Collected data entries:

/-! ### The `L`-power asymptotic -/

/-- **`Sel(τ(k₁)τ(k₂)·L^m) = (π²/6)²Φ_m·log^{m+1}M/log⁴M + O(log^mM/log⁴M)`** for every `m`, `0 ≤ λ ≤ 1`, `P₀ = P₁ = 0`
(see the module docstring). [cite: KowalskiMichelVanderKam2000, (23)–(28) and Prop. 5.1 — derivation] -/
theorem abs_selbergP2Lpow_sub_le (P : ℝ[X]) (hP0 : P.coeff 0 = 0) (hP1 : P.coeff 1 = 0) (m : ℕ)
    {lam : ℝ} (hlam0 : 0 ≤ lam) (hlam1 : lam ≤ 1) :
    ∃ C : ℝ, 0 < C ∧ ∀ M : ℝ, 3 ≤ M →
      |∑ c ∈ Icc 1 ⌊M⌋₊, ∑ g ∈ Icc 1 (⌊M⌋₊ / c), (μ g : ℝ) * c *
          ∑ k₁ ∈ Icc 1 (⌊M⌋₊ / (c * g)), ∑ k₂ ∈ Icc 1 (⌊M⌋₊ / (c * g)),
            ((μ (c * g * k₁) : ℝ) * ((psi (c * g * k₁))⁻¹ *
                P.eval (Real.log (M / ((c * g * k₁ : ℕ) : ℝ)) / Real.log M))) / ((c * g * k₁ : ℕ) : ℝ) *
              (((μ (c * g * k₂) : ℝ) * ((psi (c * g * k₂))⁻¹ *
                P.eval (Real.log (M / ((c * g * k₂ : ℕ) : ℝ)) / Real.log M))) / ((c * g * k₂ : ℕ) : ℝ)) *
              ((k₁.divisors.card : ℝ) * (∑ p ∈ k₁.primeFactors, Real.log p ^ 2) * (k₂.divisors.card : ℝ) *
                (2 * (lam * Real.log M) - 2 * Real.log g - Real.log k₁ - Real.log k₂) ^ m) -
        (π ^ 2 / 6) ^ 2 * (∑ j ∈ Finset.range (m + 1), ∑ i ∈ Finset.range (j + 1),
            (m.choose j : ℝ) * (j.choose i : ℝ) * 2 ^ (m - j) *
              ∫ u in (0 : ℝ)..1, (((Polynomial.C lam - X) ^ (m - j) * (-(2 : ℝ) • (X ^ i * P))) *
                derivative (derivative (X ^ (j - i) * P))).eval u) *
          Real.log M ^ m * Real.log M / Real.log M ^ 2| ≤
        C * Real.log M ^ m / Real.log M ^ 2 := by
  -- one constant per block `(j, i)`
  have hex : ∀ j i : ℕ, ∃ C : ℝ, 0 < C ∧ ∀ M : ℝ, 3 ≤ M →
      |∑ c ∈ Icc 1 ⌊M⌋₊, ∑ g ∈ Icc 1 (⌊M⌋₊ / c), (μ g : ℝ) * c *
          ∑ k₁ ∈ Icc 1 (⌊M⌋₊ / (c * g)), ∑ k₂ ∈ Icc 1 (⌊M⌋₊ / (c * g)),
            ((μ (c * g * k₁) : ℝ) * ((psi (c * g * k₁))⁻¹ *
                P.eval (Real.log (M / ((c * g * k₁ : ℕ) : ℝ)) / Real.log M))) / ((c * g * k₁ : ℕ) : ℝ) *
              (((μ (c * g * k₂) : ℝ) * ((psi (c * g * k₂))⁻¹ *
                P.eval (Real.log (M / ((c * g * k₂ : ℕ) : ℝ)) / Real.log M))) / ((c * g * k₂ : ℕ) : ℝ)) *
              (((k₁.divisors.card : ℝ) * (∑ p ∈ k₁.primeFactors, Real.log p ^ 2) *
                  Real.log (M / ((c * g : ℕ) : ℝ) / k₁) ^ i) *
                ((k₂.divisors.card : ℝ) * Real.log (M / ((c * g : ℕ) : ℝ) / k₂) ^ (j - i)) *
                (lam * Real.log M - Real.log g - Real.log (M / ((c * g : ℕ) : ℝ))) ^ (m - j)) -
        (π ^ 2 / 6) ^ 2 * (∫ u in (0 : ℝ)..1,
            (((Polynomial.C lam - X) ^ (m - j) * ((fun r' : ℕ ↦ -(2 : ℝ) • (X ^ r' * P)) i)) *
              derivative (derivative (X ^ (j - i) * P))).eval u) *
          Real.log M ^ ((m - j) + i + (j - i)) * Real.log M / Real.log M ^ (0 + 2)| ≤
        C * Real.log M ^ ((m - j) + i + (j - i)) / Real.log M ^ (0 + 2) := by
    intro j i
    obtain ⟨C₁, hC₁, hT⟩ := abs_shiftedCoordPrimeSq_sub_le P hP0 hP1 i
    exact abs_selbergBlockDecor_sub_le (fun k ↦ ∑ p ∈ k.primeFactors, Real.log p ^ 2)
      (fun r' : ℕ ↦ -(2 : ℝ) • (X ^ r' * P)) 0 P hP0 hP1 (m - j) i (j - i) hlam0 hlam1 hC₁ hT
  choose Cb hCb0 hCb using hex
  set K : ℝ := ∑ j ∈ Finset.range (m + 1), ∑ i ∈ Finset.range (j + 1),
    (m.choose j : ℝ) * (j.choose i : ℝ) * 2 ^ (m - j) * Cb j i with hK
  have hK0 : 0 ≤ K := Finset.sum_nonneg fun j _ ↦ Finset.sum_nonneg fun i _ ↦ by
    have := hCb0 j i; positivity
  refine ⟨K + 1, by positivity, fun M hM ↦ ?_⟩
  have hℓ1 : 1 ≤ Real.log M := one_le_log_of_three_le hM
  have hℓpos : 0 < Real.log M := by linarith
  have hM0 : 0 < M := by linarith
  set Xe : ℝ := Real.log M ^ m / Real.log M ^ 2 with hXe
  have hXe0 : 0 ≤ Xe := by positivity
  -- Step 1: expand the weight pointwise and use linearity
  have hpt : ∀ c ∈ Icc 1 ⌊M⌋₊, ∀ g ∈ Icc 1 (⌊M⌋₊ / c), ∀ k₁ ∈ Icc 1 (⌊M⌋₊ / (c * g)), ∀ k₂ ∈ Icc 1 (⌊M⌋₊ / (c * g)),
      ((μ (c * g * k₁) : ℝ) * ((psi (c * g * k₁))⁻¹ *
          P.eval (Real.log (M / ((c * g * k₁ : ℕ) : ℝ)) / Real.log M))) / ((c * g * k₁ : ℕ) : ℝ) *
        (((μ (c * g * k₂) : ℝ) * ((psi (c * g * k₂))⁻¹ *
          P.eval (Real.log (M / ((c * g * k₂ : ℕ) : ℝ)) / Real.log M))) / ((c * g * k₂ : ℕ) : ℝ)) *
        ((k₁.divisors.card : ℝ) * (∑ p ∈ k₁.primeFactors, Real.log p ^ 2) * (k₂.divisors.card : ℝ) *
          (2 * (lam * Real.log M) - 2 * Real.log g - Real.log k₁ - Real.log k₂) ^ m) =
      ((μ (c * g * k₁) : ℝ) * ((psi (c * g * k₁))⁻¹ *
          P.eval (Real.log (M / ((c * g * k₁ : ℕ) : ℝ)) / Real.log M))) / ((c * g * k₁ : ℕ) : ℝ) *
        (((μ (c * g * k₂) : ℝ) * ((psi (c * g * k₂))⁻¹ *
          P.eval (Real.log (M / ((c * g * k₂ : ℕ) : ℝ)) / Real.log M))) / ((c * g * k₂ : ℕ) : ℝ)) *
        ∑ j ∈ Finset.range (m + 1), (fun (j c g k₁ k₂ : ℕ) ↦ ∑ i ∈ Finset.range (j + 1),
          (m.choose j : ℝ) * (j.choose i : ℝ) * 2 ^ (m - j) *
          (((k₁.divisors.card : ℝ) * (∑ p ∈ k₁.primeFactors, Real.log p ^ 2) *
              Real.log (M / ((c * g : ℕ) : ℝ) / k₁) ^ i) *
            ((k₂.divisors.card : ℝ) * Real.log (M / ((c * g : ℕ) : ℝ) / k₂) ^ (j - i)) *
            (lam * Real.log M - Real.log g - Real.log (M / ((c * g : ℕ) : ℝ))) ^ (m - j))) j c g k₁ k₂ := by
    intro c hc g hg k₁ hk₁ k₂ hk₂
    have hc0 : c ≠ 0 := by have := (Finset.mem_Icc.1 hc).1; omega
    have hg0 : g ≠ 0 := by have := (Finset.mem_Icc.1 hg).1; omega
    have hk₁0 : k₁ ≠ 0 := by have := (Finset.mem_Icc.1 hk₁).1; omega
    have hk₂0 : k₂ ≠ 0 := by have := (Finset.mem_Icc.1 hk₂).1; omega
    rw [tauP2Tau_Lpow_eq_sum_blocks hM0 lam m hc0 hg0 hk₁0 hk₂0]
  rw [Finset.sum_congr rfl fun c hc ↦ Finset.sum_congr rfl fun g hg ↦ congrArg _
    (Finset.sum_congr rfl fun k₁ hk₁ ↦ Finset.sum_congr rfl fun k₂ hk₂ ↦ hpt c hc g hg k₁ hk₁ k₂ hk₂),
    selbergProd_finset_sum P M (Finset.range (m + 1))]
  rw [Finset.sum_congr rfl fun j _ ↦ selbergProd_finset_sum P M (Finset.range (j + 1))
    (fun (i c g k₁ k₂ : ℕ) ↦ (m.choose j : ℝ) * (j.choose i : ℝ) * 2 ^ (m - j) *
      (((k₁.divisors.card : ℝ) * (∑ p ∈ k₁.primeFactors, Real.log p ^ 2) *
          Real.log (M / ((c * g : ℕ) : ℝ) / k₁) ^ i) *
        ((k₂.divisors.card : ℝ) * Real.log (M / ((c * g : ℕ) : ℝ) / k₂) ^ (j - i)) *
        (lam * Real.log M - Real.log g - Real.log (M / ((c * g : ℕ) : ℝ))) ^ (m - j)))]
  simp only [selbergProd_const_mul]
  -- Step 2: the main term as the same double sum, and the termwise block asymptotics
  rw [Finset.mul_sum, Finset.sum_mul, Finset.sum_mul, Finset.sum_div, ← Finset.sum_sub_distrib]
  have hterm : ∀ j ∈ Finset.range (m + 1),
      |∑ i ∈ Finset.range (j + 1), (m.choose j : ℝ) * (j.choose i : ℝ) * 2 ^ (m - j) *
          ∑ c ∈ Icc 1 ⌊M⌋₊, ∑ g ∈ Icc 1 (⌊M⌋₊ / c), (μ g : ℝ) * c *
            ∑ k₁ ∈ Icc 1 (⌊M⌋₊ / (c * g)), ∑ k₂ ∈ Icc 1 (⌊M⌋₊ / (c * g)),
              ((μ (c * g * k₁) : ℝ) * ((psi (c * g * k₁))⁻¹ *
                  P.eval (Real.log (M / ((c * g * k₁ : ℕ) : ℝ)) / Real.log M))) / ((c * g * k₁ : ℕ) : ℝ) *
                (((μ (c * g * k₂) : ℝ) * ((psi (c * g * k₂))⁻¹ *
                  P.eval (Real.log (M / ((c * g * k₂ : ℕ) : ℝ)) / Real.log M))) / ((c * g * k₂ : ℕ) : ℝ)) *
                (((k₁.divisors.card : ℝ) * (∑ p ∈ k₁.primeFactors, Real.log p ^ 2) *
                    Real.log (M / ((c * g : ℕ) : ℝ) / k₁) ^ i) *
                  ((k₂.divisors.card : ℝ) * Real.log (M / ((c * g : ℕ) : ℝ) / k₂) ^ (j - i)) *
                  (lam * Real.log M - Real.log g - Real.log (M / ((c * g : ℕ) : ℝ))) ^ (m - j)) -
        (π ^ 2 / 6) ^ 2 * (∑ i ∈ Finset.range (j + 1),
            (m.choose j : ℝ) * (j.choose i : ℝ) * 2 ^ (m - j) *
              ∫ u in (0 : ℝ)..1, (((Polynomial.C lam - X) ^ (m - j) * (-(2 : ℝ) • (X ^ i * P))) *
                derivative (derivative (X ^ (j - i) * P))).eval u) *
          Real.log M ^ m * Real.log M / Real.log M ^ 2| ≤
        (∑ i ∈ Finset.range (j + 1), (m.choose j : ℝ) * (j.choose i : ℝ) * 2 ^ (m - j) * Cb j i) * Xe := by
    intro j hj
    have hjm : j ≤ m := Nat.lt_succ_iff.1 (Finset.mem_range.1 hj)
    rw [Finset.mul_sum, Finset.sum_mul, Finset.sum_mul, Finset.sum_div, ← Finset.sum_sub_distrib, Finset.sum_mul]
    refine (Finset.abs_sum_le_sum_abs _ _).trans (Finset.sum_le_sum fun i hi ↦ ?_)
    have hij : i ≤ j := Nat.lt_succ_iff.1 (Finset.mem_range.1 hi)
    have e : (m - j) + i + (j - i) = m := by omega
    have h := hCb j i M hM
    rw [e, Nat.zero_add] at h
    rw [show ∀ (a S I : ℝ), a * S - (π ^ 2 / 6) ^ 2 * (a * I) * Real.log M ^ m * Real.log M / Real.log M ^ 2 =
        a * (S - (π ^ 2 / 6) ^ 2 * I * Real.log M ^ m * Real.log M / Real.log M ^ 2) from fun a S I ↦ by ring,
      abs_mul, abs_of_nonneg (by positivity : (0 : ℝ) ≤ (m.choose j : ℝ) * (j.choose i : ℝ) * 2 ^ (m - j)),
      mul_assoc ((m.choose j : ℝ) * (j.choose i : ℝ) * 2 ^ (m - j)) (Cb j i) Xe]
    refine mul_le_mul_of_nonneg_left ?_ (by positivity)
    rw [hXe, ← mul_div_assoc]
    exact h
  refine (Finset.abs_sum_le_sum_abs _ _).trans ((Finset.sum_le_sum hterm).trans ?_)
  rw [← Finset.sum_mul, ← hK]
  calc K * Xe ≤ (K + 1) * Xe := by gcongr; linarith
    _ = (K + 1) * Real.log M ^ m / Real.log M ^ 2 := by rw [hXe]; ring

==

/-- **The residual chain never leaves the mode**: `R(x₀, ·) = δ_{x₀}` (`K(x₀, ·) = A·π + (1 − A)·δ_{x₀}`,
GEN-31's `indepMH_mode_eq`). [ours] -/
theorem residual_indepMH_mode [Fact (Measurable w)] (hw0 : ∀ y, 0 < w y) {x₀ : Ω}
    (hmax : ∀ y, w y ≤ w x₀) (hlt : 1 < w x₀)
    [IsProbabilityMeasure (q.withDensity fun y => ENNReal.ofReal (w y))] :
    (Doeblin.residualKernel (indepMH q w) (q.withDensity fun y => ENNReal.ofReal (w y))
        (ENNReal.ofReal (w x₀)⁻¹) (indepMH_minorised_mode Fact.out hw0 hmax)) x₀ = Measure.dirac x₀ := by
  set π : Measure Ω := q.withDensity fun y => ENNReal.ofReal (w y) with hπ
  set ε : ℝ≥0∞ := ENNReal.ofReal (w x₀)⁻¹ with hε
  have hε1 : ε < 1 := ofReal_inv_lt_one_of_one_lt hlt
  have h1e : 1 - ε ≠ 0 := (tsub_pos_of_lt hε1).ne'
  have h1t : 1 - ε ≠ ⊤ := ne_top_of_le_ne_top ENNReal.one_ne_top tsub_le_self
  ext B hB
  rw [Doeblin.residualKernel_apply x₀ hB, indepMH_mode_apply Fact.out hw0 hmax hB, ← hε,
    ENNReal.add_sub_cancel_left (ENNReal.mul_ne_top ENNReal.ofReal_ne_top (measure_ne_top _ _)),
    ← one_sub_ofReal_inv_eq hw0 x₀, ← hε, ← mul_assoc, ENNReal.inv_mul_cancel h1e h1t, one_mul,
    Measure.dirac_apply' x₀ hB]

# Task to carry out
Copy each line of the data that contains the word "linarith", leaving the other lines out.

# Output for this task
  have hℓpos : 0 < Real.log M := by linarith
  have hM0 : 0 < M := by linarith
  calc K * Xe ≤ (K + 1) * Xe := by gcongr; linarith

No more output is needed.